/-- **The seam with the Hodge-restricted bound**: C1 (`HodgeClassesGenericallyDivisible`) and
`C2_Hdg` (C2 = `GenericDivisibilityBounded` restricted to integral classes whose complexification
is of type `(p, p)`, spelled inline) imply that every rational middle-degree class of Hodge type
`(p, p)` on a smooth projective complex `2p`-fold (`p ≥ 1`) has coniveau `≥ 1`.  Verbatim the proof
of item stmt-HodgeConjecture-18468: an integral multiple `N • c = z ⊗ ℂ` (`N ≥ 1`, Voisin I §7.1.1 /
Hatcher Thm. 3.2), which is still of type `(p, p)`; C1 then C2_Hdg on `z`; divide by `N` in the
`ℂ`-submodule `N¹`.  [cite: VoisinHodgeI2002, §7.1.1] [cite: HatcherAT2002, §3.1 Thm. 3.2] -/
theorem genericDivisibility_middleConiveauOne_of_hodgeBounded
    (h1 : HodgeClassesGenericallyDivisible)
    (h2 : ∀ ⦃p : ℕ⦄ ⦃X : SchemeOver ℂ⦄, 1 ≤ p → IsSmoothProjective (2 * p) X →
      ∀ z : singularCohomology ℤ ℤ (ComplexPoints X) (2 * p),
        IsOfHodgeType (2 * p) X (2 * p) p p
          (singularCohomology.ringChange (Int.castRingHom ℂ) (ComplexPoints X) (2 * p) z) →
        (∀ m : ℕ, 1 ≤ m → ∃ Z : Set X.left, IsClosed Z ∧ Z ≠ Set.univ ∧
          ∃ y : singularCohomology ℤ ℤ (complexPointsCompl X Z) (2 * p),
            m • y = singularCohomology.map ℤ ℤ
              (⟨Subtype.val, continuous_subtype_val⟩ : C(complexPointsCompl X Z, ComplexPoints X))
              (2 * p) z) →
        singularCohomology.ringChange (Int.castRingHom ℂ) (ComplexPoints X) (2 * p) z ∈
          supportedClasses X (2 * p) 1) :
    ∀ ⦃p : ℕ⦄ ⦃X : SchemeOver ℂ⦄, 1 ≤ p → IsSmoothProjective (2 * p) X →
      ∀ c : complexBetti X (2 * p), IsRationalClass c → IsOfHodgeType (2 * p) X (2 * p) p p c →
        c ∈ supportedClasses X (2 * p) 1 := by
  intro p X hp hX c hc hpp
  -- an integral multiple `N • c`, `N ≥ 1`, lifted to an integral class `z`
  obtain ⟨N, hN, hNc⟩ := hc.exists_nsmul_isIntegralClass hX
  obtain ⟨z, hz⟩ := (isIntegralClass_iff_mem_range_ringChange _).1 hNc
  -- `z ⊗ ℂ = N • c` is of Hodge type `(p, p)`
  have hzpp : IsOfHodgeType (2 * p) X (2 * p) p p
      (singularCohomology.ringChange (Int.castRingHom ℂ) (ComplexPoints X) (2 * p) z) := by
    rw [hz]
    obtain ⟨A, hA⟩ := hpp
    exact ⟨A, by rw [map_smul]; exact Submodule.smul_mem _ _ hA⟩
  -- C1: `z` is divisible by every `m ≥ 1` on non-empty Zariski opens; C2_Hdg: `z ⊗ ℂ ∈ N¹`
  have hmem : singularCohomology.ringChange (Int.castRingHom ℂ) (ComplexPoints X) (2 * p) z ∈
      supportedClasses X (2 * p) 1 :=
    h2 hp hX z hzpp (h1 hp hX z hzpp)
  rw [hz] at hmem
  -- divide by `N` in the `ℂ`-submodule `N¹`
  have hN' : (N : ℂ) ≠ 0 := Nat.cast_ne_zero.2 hN.ne'
  have hc' : (N : ℂ)⁻¹ • ((N : ℂ) • c) ∈ supportedClasses X (2 * p) 1 :=
    Submodule.smul_mem _ _ hmem
  rwa [smul_smul, inv_mul_cancel₀ hN', one_smul] at hc'

/-- **C1 ∧ C2_Hdg ⟹ the Hodge conjecture**: the seam above lands in "middle divisor support"
(every rational middle `(p, p)` class on a smooth projective `2p`-fold, `p ≥ 1`, has coniveau
`≥ 1`), which is the whole Hodge conjecture by the tree's theorem
`hodgeConjecture_of_middleDivisorSupport` (Thomas 2005 Thm. 1 / Prop. 2: strong induction on the
dimension — Hodge models, Lefschetz pencils below the middle, hard Lefschetz above it, divisor
induction in the middle; all inputs proved in the tree).  So the route's deciding theorem needs C2
only in its Hodge-restricted form. [cite: Thomas2005Nodes, Thm. 1 and §2 Prop. 2]
[cite: DecataldoMigliorini2009, §4 Prop. 4.5] -/
theorem genericDivisibility_hodgeConjecture_of_hodgeBounded
    (h1 : HodgeClassesGenericallyDivisible)
    (h2 : ∀ ⦃p : ℕ⦄ ⦃X : SchemeOver ℂ⦄, 1 ≤ p → IsSmoothProjective (2 * p) X →
      ∀ z : singularCohomology ℤ ℤ (ComplexPoints X) (2 * p),
        IsOfHodgeType (2 * p) X (2 * p) p p
          (singularCohomology.ringChange (Int.castRingHom ℂ) (ComplexPoints X) (2 * p) z) →
        (∀ m : ℕ, 1 ≤ m → ∃ Z : Set X.left, IsClosed Z ∧ Z ≠ Set.univ ∧
          ∃ y : singularCohomology ℤ ℤ (complexPointsCompl X Z) (2 * p),
            m • y = singularCohomology.map ℤ ℤ
              (⟨Subtype.val, continuous_subtype_val⟩ : C(complexPointsCompl X Z, ComplexPoints X))
              (2 * p) z) →
        singularCohomology.ringChange (Int.castRingHom ℂ) (ComplexPoints X) (2 * p) z ∈
          supportedClasses X (2 * p) 1) :
    _root_.HodgeConjecture :=
  hodgeConjecture_of_middleDivisorSupport (genericDivisibility_middleConiveauOne_of_hodgeBounded h1 h2)

/-- **The filed crux C2 implies its Hodge-restricted form C2_Hdg** (drop the Hodge-type
hypothesis): the crux `GenericDivisibilityBounded` as filed is the STRONGER, Hodge-free statement.
[cite: ColliotTheleneVoisin2012, §3 Thm. 3.1] -/
theorem genericDivisibilityBounded_imp_hodgeBounded (h2 : GenericDivisibilityBounded) :
    ∀ ⦃p : ℕ⦄ ⦃X : SchemeOver ℂ⦄, 1 ≤ p → IsSmoothProjective (2 * p) X →
      ∀ z : singularCohomology ℤ ℤ (ComplexPoints X) (2 * p),
        IsOfHodgeType (2 * p) X (2 * p) p p
          (singularCohomology.ringChange (Int.castRingHom ℂ) (ComplexPoints X) (2 * p) z) →
        (∀ m : ℕ, 1 ≤ m → ∃ Z : Set X.left, IsClosed Z ∧ Z ≠ Set.univ ∧
          ∃ y : singularCohomology ℤ ℤ (complexPointsCompl X Z) (2 * p),
            m • y = singularCohomology.map ℤ ℤ
              (⟨Subtype.val, continuous_subtype_val⟩ : C(complexPointsCompl X Z, ComplexPoints X))
              (2 * p) z) →
        singularCohomology.ringChange (Int.castRingHom ℂ) (ComplexPoints X) (2 * p) z ∈
          supportedClasses X (2 * p) 1 :=
  fun _ _ hp hX z _ hdiv ↦ h2 hp hX z hdiv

- - - - - - -

Return all of the material exactly as written, from the first line through the last.

## OUTPUT
/-- **The seam with the Hodge-restricted bound**: C1 (`HodgeClassesGenericallyDivisible`) and
`C2_Hdg` (C2 = `GenericDivisibilityBounded` restricted to integral classes whose complexification
is of type `(p, p)`, spelled inline) imply that every rational middle-degree class of Hodge type
`(p, p)` on a smooth projective complex `2p`-fold (`p ≥ 1`) has coniveau `≥ 1`.  Verbatim the proof
of item stmt-HodgeConjecture-18468: an integral multiple `N • c = z ⊗ ℂ` (`N ≥ 1`, Voisin I §7.1.1 /
Hatcher Thm. 3.2), which is still of type `(p, p)`; C1 then C2_Hdg on `z`; divide by `N` in the
`ℂ`-submodule `N¹`.  [cite: VoisinHodgeI2002, §7.1.1] [cite: HatcherAT2002, §3.1 Thm. 3.2] -/
theorem genericDivisibility_middleConiveauOne_of_hodgeBounded
    (h1 : HodgeClassesGenericallyDivisible)
    (h2 : ∀ ⦃p : ℕ⦄ ⦃X : SchemeOver ℂ⦄, 1 ≤ p → IsSmoothProjective (2 * p) X →
      ∀ z : singularCohomology ℤ ℤ (ComplexPoints X) (2 * p),
        IsOfHodgeType (2 * p) X (2 * p) p p
          (singularCohomology.ringChange (Int.castRingHom ℂ) (ComplexPoints X) (2 * p) z) →
        (∀ m : ℕ, 1 ≤ m → ∃ Z : Set X.left, IsClosed Z ∧ Z ≠ Set.univ ∧
          ∃ y : singularCohomology ℤ ℤ (complexPointsCompl X Z) (2 * p),
            m • y = singularCohomology.map ℤ ℤ
              (⟨Subtype.val, continuous_subtype_val⟩ : C(complexPointsCompl X Z, ComplexPoints X))
              (2 * p) z) →
        singularCohomology.ringChange (Int.castRingHom ℂ) (ComplexPoints X) (2 * p) z ∈
          supportedClasses X (2 * p) 1) :
    ∀ ⦃p : ℕ⦄ ⦃X : SchemeOver ℂ⦄, 1 ≤ p → IsSmoothProjective (2 * p) X →
      ∀ c : complexBetti X (2 * p), IsRationalClass c → IsOfHodgeType (2 * p) X (2 * p) p p c →
        c ∈ supportedClasses X (2 * p) 1 := by
  intro p X hp hX c hc hpp
  -- an integral multiple `N • c`, `N ≥ 1`, lifted to an integral class `z`
  obtain ⟨N, hN, hNc⟩ := hc.exists_nsmul_isIntegralClass hX
  obtain ⟨z, hz⟩ := (isIntegralClass_iff_mem_range_ringChange _).1 hNc
  -- `z ⊗ ℂ = N • c` is of Hodge type `(p, p)`
  have hzpp : IsOfHodgeType (2 * p) X (2 * p) p p
      (singularCohomology.ringChange (Int.castRingHom ℂ) (ComplexPoints X) (2 * p) z) := by
    rw [hz]
    obtain ⟨A, hA⟩ := hpp
    exact ⟨A, by rw [map_smul]; exact Submodule.smul_mem _ _ hA⟩
  -- C1: `z` is divisible by every `m ≥ 1` on non-empty Zariski opens; C2_Hdg: `z ⊗ ℂ ∈ N¹`
  have hmem : singularCohomology.ringChange (Int.castRingHom ℂ) (ComplexPoints X) (2 * p) z ∈
      supportedClasses X (2 * p) 1 :=
    h2 hp hX z hzpp (h1 hp hX z hzpp)
  rw [hz] at hmem
  -- divide by `N` in the `ℂ`-submodule `N¹`
  have hN' : (N : ℂ) ≠ 0 := Nat.cast_ne_zero.2 hN.ne'
  have hc' : (N : ℂ)⁻¹ • ((N : ℂ) • c) ∈ supportedClasses X (2 * p) 1 :=
    Submodule.smul_mem _ _ hmem
  rwa [smul_smul, inv_mul_cancel₀ hN', one_smul] at hc'

/-- **C1 ∧ C2_Hdg ⟹ the Hodge conjecture**: the seam above lands in "middle divisor support"
(every rational middle `(p, p)` class on a smooth projective `2p`-fold, `p ≥ 1`, has coniveau
`≥ 1`), which is the whole Hodge conjecture by the tree's theorem
`hodgeConjecture_of_middleDivisorSupport` (Thomas 2005 Thm. 1 / Prop. 2: strong induction on the
dimension — Hodge models, Lefschetz pencils below the middle, hard Lefschetz above it, divisor
induction in the middle; all inputs proved in the tree).  So the route's deciding theorem needs C2
only in its Hodge-restricted form. [cite: Thomas2005Nodes, Thm. 1 and §2 Prop. 2]
[cite: DecataldoMigliorini2009, §4 Prop. 4.5] -/
theorem genericDivisibility_hodgeConjecture_of_hodgeBounded
    (h1 : HodgeClassesGenericallyDivisible)
    (h2 : ∀ ⦃p : ℕ⦄ ⦃X : SchemeOver ℂ⦄, 1 ≤ p → IsSmoothProjective (2 * p) X →
      ∀ z : singularCohomology ℤ ℤ (ComplexPoints X) (2 * p),
        IsOfHodgeType (2 * p) X (2 * p) p p
          (singularCohomology.ringChange (Int.castRingHom ℂ) (ComplexPoints X) (2 * p) z) →
        (∀ m : ℕ, 1 ≤ m → ∃ Z : Set X.left, IsClosed Z ∧ Z ≠ Set.univ ∧
          ∃ y : singularCohomology ℤ ℤ (complexPointsCompl X Z) (2 * p),
            m • y = singularCohomology.map ℤ ℤ
              (⟨Subtype.val, continuous_subtype_val⟩ : C(complexPointsCompl X Z, ComplexPoints X))
              (2 * p) z) →
        singularCohomology.ringChange (Int.castRingHom ℂ) (ComplexPoints X) (2 * p) z ∈
          supportedClasses X (2 * p) 1) :
    _root_.HodgeConjecture :=
  hodgeConjecture_of_middleDivisorSupport (genericDivisibility_middleConiveauOne_of_hodgeBounded h1 h2)

/-- **The filed crux C2 implies its Hodge-restricted form C2_Hdg** (drop the Hodge-type
hypothesis): the crux `GenericDivisibilityBounded` as filed is the STRONGER, Hodge-free statement.
[cite: ColliotTheleneVoisin2012, §3 Thm. 3.1] -/
theorem genericDivisibilityBounded_imp_hodgeBounded (h2 : GenericDivisibilityBounded) :
    ∀ ⦃p : ℕ⦄ ⦃X : SchemeOver ℂ⦄, 1 ≤ p → IsSmoothProjective (2 * p) X →
      ∀ z : singularCohomology ℤ ℤ (ComplexPoints X) (2 * p),
        IsOfHodgeType (2 * p) X (2 * p) p p
          (singularCohomology.ringChange (Int.castRingHom ℂ) (ComplexPoints X) (2 * p) z) →
        (∀ m : ℕ, 1 ≤ m → ∃ Z : Set X.left, IsClosed Z ∧ Z ≠ Set.univ ∧
          ∃ y : singularCohomology ℤ ℤ (complexPointsCompl X Z) (2 * p),
            m • y = singularCohomology.map ℤ ℤ
              (⟨Subtype.val, continuous_subtype_val⟩ : C(complexPointsCompl X Z, ComplexPoints X))
              (2 * p) z) →
        singularCohomology.ringChange (Int.castRingHom ℂ) (ComplexPoints X) (2 * p) z ∈
          supportedClasses X (2 * p) 1 :=
  fun _ _ hp hX z _ hdiv ↦ h2 hp hX z hdiv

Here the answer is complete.